Background: Volume increases of the hippocampus after electroconvulsive therapy (ECT) are a robust finding, pointing into the direction of neurogenesis. However, such volumetric increases could also be explained by edema and/or neuroplastic changes (such as angiogenesis).
Objectives: If edema explains the volume increase of the hippocampus we hypothesize it would lead to increased mean diffusivity (MD). If neuroplastic would explain the volume increase, it would lead to decreased MD. To investigate angiogenesis as explanation we studied the perfusion fraction f and the pseudodiffusion component D* obtained from intravoxel incoherent motion (IVIM) data, and relative perfusion changes obtained from arterial spin labelling (ASL) data.

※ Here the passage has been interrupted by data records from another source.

import Mathlib
import HarnessLib
import Literature.NumberTheory.LFunctions.ZetaScrew
import Literature.NumberTheory.LFunctions.ZetaScrewThm41Proofs
import Literature.NumberTheory.LFunctions.ZetaScrewThm42Proofs
import Summits.RiemannHypothesis.RiemannHypothesis.Theorems.IntegerScrewDefs
import Summits.RiemannHypothesis.RiemannHypothesis.Theorems.IntegerScrewHingeCarrier
import Summits.RiemannHypothesis.RiemannHypothesis.Theorems.IntegerScrewPivotCriterion
import Summits.RiemannHypothesis.RiemannHypothesis.Theorems.IntegerScrewHingeSplitAtoms

/-!
# Route `IntegerScrew` — the HINGE SPLIT of the screw matrices, II: `S_M = P⁺_M − P⁻_M` with both parts
# positive semidefinite (SCREW column, rung S-P (P3) «prime-side structured decomposition»; RH-FREE identity)

Writing the prime sum of Suzuki2023 (1.1) with hinges, `(t − log q)_+ = t − min(t, log q)` for
`0 ≤ t ≤ log M` (`primeSum_eq_hinge`), Suzuki's screw matrix `S_M = screwMatrix (M − 1)` becomes the
difference of two explicit positive semidefinite matrices (`screwMatrix_eq_hingePos_sub_hingeNeg`):

`S_M = P⁺_M − P⁻_M`,  `P⁺_M = 8ssᵀ + G_F + Σ_{q ≤ M} Λ(q)q^{−1/2}·G_{min(·,log q)}`,
                      `P⁻_M = 8ccᵀ + (A + 2Σ_{q ≤ M}Λ(q)q^{−1/2})·MIN`,

`s_m = sinh(log m /2)`, `c_m = cosh(log m /2) − 1` (polar part `8(cosh(u/2) − 1)`), `G_F` = the Kreĭn–Gram
matrix of the Hurwitz–Lerch part `F = wallF = Σ_k (1 − e^{−λ_k|u|})/λ_k²` (`λ_k = 2k + ½`) = `Σ_k ouGram λ_k/λ_k²`
(`lerchGram`, an OU mixture), `G_{min(·,log q)} = boxGram q` the boxcar atoms, `MIN = minGram = [min(log a, log b)]`
the Brownian part, `A = wallSlope = γ₀ + π/2 + 3 log 2 + log π`.  By file I (`IntegerScrewHingeSplitAtoms`) and
`lerchGram_posSemidef` every piece is a nonnegative (countable) combination of INTEGER-INDEXED rank-one
projectors, so `P⁺_M ⪰ 0` and `P⁻_M ⪰ 0` (`hingePos_posSemidef`, `hingeNeg_posSemidef`): the literal
«Toeplitz-in-log» structured SOS `S_M = JᵀJ − P⁻_M` whose remainder `−P⁻_M` is ONE-SIGNED (negative
semidefinite) — of the wrong sign for a certificate.

Consequences recorded: `screwMatrix_posSemidef_iff_hinge` (`S_M ⪰ 0 ↔ vᵀP⁻_Mv ≤ vᵀP⁺_Mv ∀v`) and, through the
tree's `riemannHypothesis_iff_screwMatrix_posSemidef`, `riemannHypothesis_iff_hingeNeg_le_hingePos`.

LABELS (LADDER-RH §5 rule 4).  The identity and the two positivity statements are RH-FREE (elementary; no zeros
of `ζ`).  The `∀ M` sentence `P⁻_M ≤ P⁺_M` is RH-EQUIVALENT — it IS `∀ M, S_M ⪰ 0`, i.e. Weil's explicit
formula positivity at window `log M` re-indexed (tautology test: YES, by construction) — and is NOT claimed;
per `M` it is an RH-consequence (kernel-proved in the tree for `M ≤ 256`, `IntegerScrewRung*`).  The rh-explicit
SOS census (HOME/sos/D4-TOEPLITZLOG-STRUCTURED-SOS-eng3.md) measured the cancellation in this normal form:
`min_v vᵀS_Mv / vᵀP⁺_Mv ≈ 0.3·M^{−5/2}` for `M ≤ 256`.  Nothing here bears on the truth of RH.
References: M. Suzuki, J. Lond. Math. Soc. (2) 108 (2023) 1448–1487 = arXiv:2206.03682, (1.1), (1.4), Thm 1.2
[Suzuki2023].
-/

noncomputable section

-- D-0017: `Summit.<S>.<S>.…` is the designed namespace of a single-problem summit.
set_option linter.dupNamespace false

namespace Summit.RiemannHypothesis.RiemannHypothesis.Theorems.IntegerScrew

namespace HingeSplit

Methods: Using ultra-high field (7 tesla) MRI we acquired IVIM and ASL data. We compared MD, f, D* and ASL values for both hippocampi in 21 patients (before and after 10 ECT sessions) and 8 healthy controls (without ECT) in a linear mixed model adjusting for age and gender.
Results: We found a significant decrease in MD (which was absent in the healthy controls) in the left and right hippocampus (t = -3.98, p <0.001). In addition, a decrease in f (t = -4.61, p <0.001, but not in controls) and no differences in D* or ASL perfusion values (both p > 0.05) were found.
Conclusions: The decrease in MD in perfusion fraction f suggest that formation of edema nor angiogenesis are responsible for the ECT-induced volume increases in the hippocampus. Also, it supports the hypothesis that hippocampal volume increases might be due to neuroplastic changes. (C) 2020 The Author(s). Published by Elsevier Inc.